# TO DO:
Find the lines holding the string "labelling" in the data, then copy all of them.

# STUDY MATERIAL:
□ □ □
/-- **Contracting elements for the big-cell datum**: for every `m ∈ GL_n(F)`, every bound `γ` and
every `δ ≠ 0`, `δ ≤ 1`, there is `g` such that `(m t) u (m t)⁻¹ ∈ K_δ` for all `u ∈ U_c⁻ ∩ K_γ`,
where `t = diag(ϖ^{g c(i)})` and `0 < |ϖ| < 1`. (Bernstein–Zelevinsky 1976, §3.3; Casselman 1995,
Prop. 1.4.3.) [cite: Casselman1995, Prop. 1.4.3] -/
theorem exists_conj_lower_mem_congruenceGL [TopologicalSpace F] [IsNonarchimedeanLocalField F]
    (hϖ0 : valuation F ϖ ≠ 0) (hϖ1 : valuation F ϖ < 1) (m : GL (Fin n) F)
    (γ : ValueGroupWithZero F) {δ : ValueGroupWithZero F} (hδ : δ ≠ 0) (hδ1 : δ ≤ 1) :
    ∃ g : ℕ, ∀ u ∈ unipotentRadicalGL F (⇑toDual ∘ c), u ∈ congruenceGL n γ →
      m * zpowDiagGL hϖ (fun i => (g : ℤ) * (c i : ℕ)) * u *
        (m * zpowDiagGL hϖ (fun i => (g : ℤ) * (c i : ℕ)))⁻¹ ∈ congruenceGL n δ := by
  obtain ⟨C, hC⟩ := exists_valBound (m : Matrix (Fin n) (Fin n) F)
  obtain ⟨C', hC'⟩ := exists_valBound ((m⁻¹ : GL (Fin n) F) : Matrix (Fin n) (Fin n) F)
  obtain ⟨g, hg⟩ := exists_pow_mul_le hϖ0 hϖ1 (C * γ * C') hδ
  refine ⟨g, fun u hu huγ => ?_⟩
  set t : GL (Fin n) F := zpowDiagGL hϖ (fun i => (g : ℤ) * (c i : ℕ)) with ht
  have hmm : (m : Matrix (Fin n) (Fin n) F) * ((m⁻¹ : GL (Fin n) F) : Matrix (Fin n) (Fin n) F) = 1 := by
    rw [← Units.val_mul, mul_inv_cancel, Units.val_one]
  -- the bound for a general `v ∈ U_c⁻ ∩ K_γ`
  have key : ∀ v ∈ unipotentRadicalGL F (⇑toDual ∘ c), v ∈ congruenceGL n γ →
      ValBound δ (((m * t * v * (m * t)⁻¹ : GL (Fin n) F) : Matrix (Fin n) (Fin n) F) - 1) := by
    intro v hv hvγ
    have h1 := valBound_zpowDiagGL_conj_sub_one c hϖ hϖ1.le g hv hvγ.2.1
    rw [← ht] at h1
    have e : ((m * t * v * (m * t)⁻¹ : GL (Fin n) F) : Matrix (Fin n) (Fin n) F) - 1 =
        (m : Matrix (Fin n) (Fin n) F) * (((t * v * t⁻¹ : GL (Fin n) F) : Matrix (Fin n) (Fin n) F) - 1) *
          ((m⁻¹ : GL (Fin n) F) : Matrix (Fin n) (Fin n) F) := by
      rw [show m * t * v * (m * t)⁻¹ = m * (t * v * t⁻¹) * m⁻¹ by group, Units.val_mul, Units.val_mul,
        Matrix.mul_sub, Matrix.mul_one, Matrix.sub_mul, hmm]
    rw [e]
    refine ((hC.mul h1).mul hC').mono ?_
    calc C * (valuation F ϖ ^ g * γ) * C' = valuation F ϖ ^ g * (C * γ * C') := by
          simp only [mul_assoc, mul_left_comm C]
      _ ≤ δ := hg
  have hinv : (m * t * u * (m * t)⁻¹)⁻¹ = m * t * u⁻¹ * (m * t)⁻¹ := by group
  refine ⟨⟨?_, ?_⟩, key u hu huγ, ?_⟩
  · exact (key u hu huγ).of_sub_one hδ1
  · rw [hinv]
    exact (key u⁻¹ (Subgroup.inv_mem _ hu) (Subgroup.inv_mem _ huγ)).of_sub_one hδ1
  · rw [hinv]
    exact key u⁻¹ (Subgroup.inv_mem _ hu) (Subgroup.inv_mem _ huγ)

end Torus

/-! ### The datum -/

section Datum

variable (F : Type*) [Field F] [ValuativeRel F] {n r : ℕ}

/-- **Iwasawa decomposition for a standard parabolic**: `GL_n(F) = P_c · GL_n(𝒪)` for a monotone
block labelling `c` (from `GL_n(F) = B · GL_n(𝒪)`, `exists_borel_mul_glInt`, and `B ≤ P_c`).
(Bernstein–Zelevinsky 1977, §2.3: "`G` is compact modulo `P`"; Bump 1997, Prop. 4.5.2.)
[cite: Bump1997, Prop. 4.5.2] -/
theorem exists_standardParabolicGL_mul_glInt {c : Fin n → Fin r} (hc : Monotone c) (g : GL (Fin n) F) :
    ∃ p ∈ standardParabolicGL F c, ∃ k ∈ glInt n F, g = p * k := by
  obtain ⟨b, hb, k, hk, hgk⟩ := exists_borel_mul_glInt g
  exact ⟨b, borel_le_standardParabolicGL hc hb, k, hk, hgk⟩

variable [TopologicalSpace F] [IsNonarchimedeanLocalField F]

/-- Unipotent radicals of standard parabolics are closed in `GL_n(F)` (entrywise equations); a
private copy, for `GL (Fin n)` over a local field, of
`Literature.NumberTheory.Automorphic.isClosed_unipotentRadicalGL` of `UnipotentRadicalCompactOpenProofs`
(not imported: it carries the Whittaker/Siegel theory). [folklore] -/
private theorem isClosed_unipotentRadicalGL' {α : Type*} [LinearOrder α] (b : Fin n → α) :
    IsClosed (unipotentRadicalGL F b : Set (GL (Fin n) F)) := by
  haveI := (GaloisRepresentations.IsNonarchimedeanLocalField.isLocalField F).toT2Space
  have : (unipotentRadicalGL F b : Set (GL (Fin n) F)) =
      ⋂ i : Fin n, ⋂ j : Fin n,
        {g : GL (Fin n) F | b j ≤ b i → (g : Matrix (Fin n) (Fin n) F) i j = (1 : Matrix _ _ F) i j} := by
    ext g
    simp only [SetLike.mem_coe, mem_unipotentRadicalGL_iff_apply, Set.mem_iInter, Set.mem_setOf_eq]
  rw [this]
  refine isClosed_iInter fun i => isClosed_iInter fun j => ?_
  by_cases hij : b j ≤ b i
  · simp only [hij, forall_true_left]
    exact isClosed_eq (Units.continuous_val.matrix_elem i j) continuous_const
  · simp [hij]

variable {F}

/-- **The big-cell datum of `P_c ≤ GL_n(F)`** for a monotone labelling `c : Fin n → Fin r` and an
element `ϖ` with `0 < |ϖ| < 1`: opposite radical `U_c⁻`, Levi `M_c`, `K₀ = GL_n(𝒪)` with
`GL_n(F) = P_c GL_n(𝒪)`, principal congruence subgroups `K j = K_{|ϖ|^(j+1)}` (normalised by
`GL_n(𝒪)`, Iwahori factorisation `K j = (P_c ∩ K j)(U_c⁻ ∩ K j)`), and contracting block-scalar
torus elements `diag(ϖ^{g c(i)})`. (Bernstein–Zelevinsky 1976, §3.1–3.3, §3.13; Casselman 1995,
Prop. 1.4.3–1.4.4.) [cite: BernsteinZelevinsky1976, §3.13] -/
def bigCellDatumGL {c : Fin n → Fin r} (hc : Monotone c) {ϖ : F} (hϖ0 : valuation F ϖ ≠ 0)
    (hϖ1 : valuation F ϖ < 1) : Representation.BigCellDatum (standardParabolicGL F c) where
  Ubar := unipotentRadicalGL F (⇑toDual ∘ c)
  isClosed_Ubar := isClosed_unipotentRadicalGL' F _
  eq_one_of_mem := fun _ hP hU => eq_one_of_mem_standardParabolicGL_of_mem_lower c hP hU
  M := standardLeviGL F c
  M_le := standardLeviGL_le F c
  conj_mem_Ubar := fun _ hm _ hu => conj_mem_lower_of_mem_standardLeviGL c hm hu
  K₀ := glInt n F
  isCompact_K₀ := isCompact_glInt n F
  exists_mul_eq := exists_standardParabolicGL_mul_glInt F hc
  K := fun j => congruenceGL n (valuation F ϖ ^ (j + 1))
  isOpen_K := fun j => isOpen_congruenceGL (pow_ne_zero _ hϖ0)
  isCompact_K := fun j => isCompact_congruenceGL _
  exists_K_subset := fun U hU => by
    obtain ⟨γ, hγ⟩ := exists_congruenceGL_subset hU
    obtain ⟨d, hd⟩ := exists_pow_mul_le hϖ0 hϖ1 1 (δ := (γ : ValueGroupWithZero F)) γ.ne_zero
    refine ⟨d, Set.Subset.trans ?_ hγ⟩
    refine congruenceGL_mono ?_
    rw [mul_one] at hd
    exact (pow_le_pow_right_of_le_one' hϖ1.le (Nat.le_succ d)).trans hd
  conj_mem_K := fun _ _ hs _ hx => conj_mem_congruenceGL hs hx
  exists_factor := fun j x hx => by
    obtain ⟨p, hpP, hpK, u, huU, huK, rfl⟩ := exists_parabolic_mul_lower_of_mem_congruenceGL c
      (pow_lt_one₀ zero_le hϖ1 (Nat.succ_ne_zero j)) hx
    exact ⟨p, hpP, hpK, u, huU, huK, rfl⟩
  Z := Set.range fun g : ℕ => zpowDiagGL ((Valuation.ne_zero_iff _).1 hϖ0) (fun i => (g : ℤ) * (c i : ℕ))
  Z_subset := by
    rintro _ ⟨g, rfl⟩
    exact zpowDiagGL_mem_standardLeviGL c _ _
  exists_contract := fun j j' m _ => by
    obtain ⟨g, hg⟩ := exists_conj_lower_mem_congruenceGL c ((Valuation.ne_zero_iff _).1 hϖ0) hϖ0 hϖ1 m
      (valuation F ϖ ^ (j + 1)) (δ := valuation F ϖ ^ (j' + 1)) (pow_ne_zero _ hϖ0)
      (pow_le_one₀ zero_le hϖ1.le)
    exact ⟨_, ⟨g, rfl⟩, fun u hu huK => hg u hu huK⟩

/-- The subgroups `K j` of the datum are the principal congruence subgroups `K_{|ϖ|^(j+1)}`. [folklore] -/
@[simp] theorem bigCellDatumGL_K {c : Fin n → Fin r} (hc : Monotone c) {ϖ : F}
    (hϖ0 : valuation F ϖ ≠ 0) (hϖ1 : valuation F ϖ < 1) (j : ℕ) :
    (bigCellDatumGL hc hϖ0 hϖ1).K j = congruenceGL n (valuation F ϖ ^ (j + 1)) := rfl

/-- The Levi of the datum is the standard Levi `M_c`. [folklore] -/
@[simp] theorem bigCellDatumGL_M {c : Fin n → Fin r} (hc : Monotone c) {ϖ : F}
    (hϖ0 : valuation F ϖ ≠ 0) (hϖ1 : valuation F ϖ < 1) : (bigCellDatumGL hc hϖ0 hϖ1).M = standardLeviGL F c := rfl

/-- The contracting elements of the datum are the block-scalar torus elements `diag(ϖ^{g c(i)})`. [folklore] -/
theorem mem_bigCellDatumGL_Z_iff {c : Fin n → Fin r} (hc : Monotone c) {ϖ : F}
    (hϖ0 : valuation F ϖ ≠ 0) (hϖ1 : valuation F ϖ < 1) {t : GL (Fin n) F} :
    t ∈ (bigCellDatumGL hc hϖ0 hϖ1).Z ↔
      ∃ g : ℕ, zpowDiagGL ((Valuation.ne_zero_iff _).1 hϖ0) (fun i => (g : ℤ) * (c i : ℕ)) = t :=
  Iff.rfl

/-- **Existence of the parameter**: a non-archimedean local field has an element `ϖ` with
`0 < |ϖ| < 1`. [folklore] -/
theorem exists_valuation_pos_lt_one : ∃ ϖ : F, valuation F ϖ ≠ 0 ∧ valuation F ϖ < 1 := by
  obtain ⟨x, hx0, hx1⟩ := Valuation.IsNontrivial.exists_lt_one (v := valuation F)
  exact ⟨x, (Valuation.ne_zero_iff _).2 hx0, hx1⟩

end Datum

end Literature.NumberTheory.Automorphic
/-- **Rational companion: `B^{j,r}(X) ∧ Tˡ_ℚ ⊆ T^{j+l}_ℚ`** — for a RATIONAL Hodge class `b ∈ B^{j,r}(X)` and a rational class `x`
annihilating `Hdg^{a+j, p′+r}(X, ℤ)`, the class `b ∧ x` is rational and annihilates `Hdg^{a,p′}(X, ℤ)` (`⟨s, b ∧ x⟩ = ⟨s ∧ b, x⟩`, and the
rational Hodge class `s ∧ b` has a positive integral multiple in `Hdg^{a+j, p′+r}(X, ℤ)`, `exists_nsmul_mem_integralHodgeClassesIn`).
[cite: Huybrechts2016K3, Ch. 3 §2.2 Def. 2.5 and Lemma 3.1 (PDF pp. 58–60)] [cite: VoisinHodgeI2002, §6.1.3 Cor. 6.15 (PDF p. 122) and §11.3.1 Def. 11.28] -/
theorem wedge_mem_rationalHodgeAnnihilator {a j l r p' : ℕ} (h₁ : a + j + l = n) (h₂ : a + (j + l) = n)
    {b : E [⋀^Fin j]→L[ℝ] ℂ} (hb : b ∈ hodgeClassesIn Φ j r) {x : E [⋀^Fin l]→L[ℝ] ℂ}
    (hx : x ∈ rationalForms Φ l ⊓ ⨅ s : integralHodgeClassesIn Φ (a + j) (p' + r),
        (LinearMap.ker (poincarePairing Φ e h₁ (s : E [⋀^Fin (a + j)]→L[ℝ] ℂ))).restrictScalars ℚ) :
    b.wedge x ∈ rationalForms Φ (j + l) ⊓ ⨅ s : integralHodgeClassesIn Φ a p',
        (LinearMap.ker (poincarePairing Φ e h₂ (s : E [⋀^Fin a]→L[ℝ] ℂ))).restrictScalars ℚ := by
  simp only [Submodule.mem_inf, Submodule.mem_iInf, Submodule.restrictScalars_mem, LinearMap.mem_ker, Subtype.forall] at hx ⊢
  refine ⟨wedge_mem_rationalForms Φ hb.1 hx.1, fun s hs ↦ ?_⟩
  rw [poincarePairing_wedge_right Φ e h₂ h₁ s b x]
  classical
  letI : LinearOrder ι := LinearOrder.lift' (Fintype.equivFin ι) (Fintype.equivFin ι).injective
  obtain ⟨N, hN, hNsb⟩ := exists_nsmul_mem_integralHodgeClassesIn Φ
    (wedge_mem_hodgeClassesIn Φ (integralHodgeClassesIn_subset_hodgeClassesIn Φ a p' hs) hb)
  have h0 : (N : ℂ) • poincarePairing Φ e h₁ (s.wedge b) x = 0 := by
    rw [← LinearMap.map_smul₂]
    exact hx.2 _ hNsb
  rw [smul_eq_mul, mul_eq_zero] at h0
  exact h0.resolve_left (by exact_mod_cast hN.ne')
import Literature.MathematicalPhysics.QuantumLattice.HubbardNNNHoppingEnergyDensityConvex
import HarnessLib

/-!
# Density-chord upper bounds for the Hubbard thermodynamic-limit energy density

Corollaries of convexity in the density (`convexOn_energyDensityTT'`) and of the vacuum point
`e(t,t',U,0) ≤ 0` (`energyDensityTT'_density_zero_le`): for `0 ≤ U`, certified UPPER bounds at two
densities `n₁ < n₂` in `[0,2)` give the chord upper bound at every density between them, and one upper
bound at `n₂` gives `e(n) ≤ (n/n₂)·u₂` on `(0,n₂)` (the chord from the vacuum).  These are the by-name
forms of the "§1b free upper" rule used by the certified-bound tables (lower convex hull of signed upper
points together with `(0,0)`).  [cite: Ruelle1969, §3.3]
-/

namespace Literature.MathematicalPhysics.QuantumLattice

namespace ThermodynamicLimit

open Set

/-- **Density-chord UPPER bound.** For `0 ≤ n₁ < n < n₂ < 2` and certified
upper bounds `e(n₁) ≤ u₁`, `e(n₂) ≤ u₂`: `e(n) ≤ ((n₂ - n) u₁ + (n - n₁) u₂)/(n₂ - n₁)`
(convexity: `e` lies below its chords). [cite: Ruelle1969, §3.3] -/
theorem energyDensityTT'_le_density_chord (t t' : ℝ) {U : ℝ} (hU : 0 ≤ U)
    {n₁ n n₂ u₁ u₂ : ℝ} (hn₁ : 0 ≤ n₁) (h₁ : n₁ < n) (h₂ : n < n₂) (hn₂ : n₂ < 2)
    (hu₁ : energyDensityTT' t t' U n₁ ≤ u₁) (hu₂ : energyDensityTT' t t' U n₂ ≤ u₂) :
    energyDensityTT' t t' U n ≤ ((n₂ - n) * u₁ + (n - n₁) * u₂) / (n₂ - n₁) := by
  have hd : 0 < n₂ - n₁ := by linarith
  set p : ℝ := (n₂ - n) / (n₂ - n₁) with hp'
  set q : ℝ := (n - n₁) / (n₂ - n₁) with hq'
  have hp : 0 ≤ p := div_nonneg (by linarith) hd.le
  have hq : 0 ≤ q := div_nonneg (by linarith) hd.le
  have hpq : p + q = 1 := by
    rw [hp', hq', ← add_div, div_eq_one_iff_eq hd.ne']
    ring
  have hc := (convexOn_energyDensityTT' t t' hU).2 (show n₁ ∈ Ico (0 : ℝ) 2 from ⟨hn₁, by linarith⟩)
    (show n₂ ∈ Ico (0 : ℝ) 2 from ⟨by linarith, hn₂⟩) hp hq hpq
  simp only [smul_eq_mul] at hc
  have hn : p * n₁ + q * n₂ = n := by
    rw [hp', hq']
    field_simp
    ring
  rw [hn] at hc
  have e1 : ((n₂ - n) * u₁ + (n - n₁) * u₂) / (n₂ - n₁) = p * u₁ + q * u₂ := by
    rw [hp', hq']
    field_simp
  rw [e1]
  have h1 := mul_le_mul_of_nonneg_left hu₁ hp
  have h2 := mul_le_mul_of_nonneg_left hu₂ hq
  linarith

/-- **Vacuum-chord UPPER bound.** For `0 < n < n₂ < 2` and a certified upper bound `e(n₂) ≤ u₂`:
`e(n) ≤ (n / n₂) u₂` — the chord from the vacuum point `e(0) ≤ 0`
(`energyDensityTT'_density_zero_le`). [cite: Ruelle1969, §3.3] -/
theorem energyDensityTT'_le_vacuum_chord (t t' : ℝ) {U : ℝ} (hU : 0 ≤ U)
    {n n₂ u₂ : ℝ} (h₁ : 0 < n) (h₂ : n < n₂) (hn₂ : n₂ < 2)
    (hu₂ : energyDensityTT' t t' U n₂ ≤ u₂) :
    energyDensityTT' t t' U n ≤ n / n₂ * u₂ := by
  have h := energyDensityTT'_le_density_chord t t' hU (n₁ := 0) (u₁ := 0) le_rfl h₁ h₂ hn₂
    (energyDensityTT'_density_zero_le t t' hU) hu₂
  simp only [sub_zero, mul_zero, zero_add] at h
  rw [show n / n₂ * u₂ = n * u₂ / n₂ by ring]
  exact h

/-- `t' = 0` specialisation of the density chord in the `energyDensity2D` spelling of the certified rows.
[cite: Ruelle1969, §3.3] -/
theorem energyDensity2D_le_density_chord (t : ℝ) {U : ℝ} (hU : 0 ≤ U)
    {n₁ n n₂ u₁ u₂ : ℝ} (hn₁ : 0 ≤ n₁) (h₁ : n₁ < n) (h₂ : n < n₂) (hn₂ : n₂ < 2)
    (hu₁ : energyDensity2D t U n₁ ≤ u₁) (hu₂ : energyDensity2D t U n₂ ≤ u₂) :
    energyDensity2D t U n ≤ ((n₂ - n) * u₁ + (n - n₁) * u₂) / (n₂ - n₁) := by
  rw [← energyDensityTT'_zero] at hu₁ hu₂ ⊢
  exact energyDensityTT'_le_density_chord t 0 hU hn₁ h₁ h₂ hn₂ hu₁ hu₂

/-- `t' = 0` specialisation of the vacuum chord in the `energyDensity2D` spelling of the certified
rows. [cite: Ruelle1969, §3.3] -/
theorem energyDensity2D_le_vacuum_chord (t : ℝ) {U : ℝ} (hU : 0 ≤ U)
    {n n₂ u₂ : ℝ} (h₁ : 0 < n) (h₂ : n < n₂) (hn₂ : n₂ < 2)
    (hu₂ : energyDensity2D t U n₂ ≤ u₂) :
    energyDensity2D t U n ≤ n / n₂ * u₂ := by
  rw [← energyDensityTT'_zero] at hu₂ ⊢
  exact energyDensityTT'_le_vacuum_chord t 0 hU h₁ h₂ hn₂ hu₂

end ThermodynamicLimit

end Literature.MathematicalPhysics.QuantumLattice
□ □ □
# EXERCISE RESPONSE:
block labelling `c` (from `GL_n(F) = B · GL_n(𝒪)`, `exists_borel_mul_glInt`, and `B ≤ P_c`).
/-- **The big-cell datum of `P_c ≤ GL_n(F)`** for a monotone labelling `c : Fin n → Fin r` and an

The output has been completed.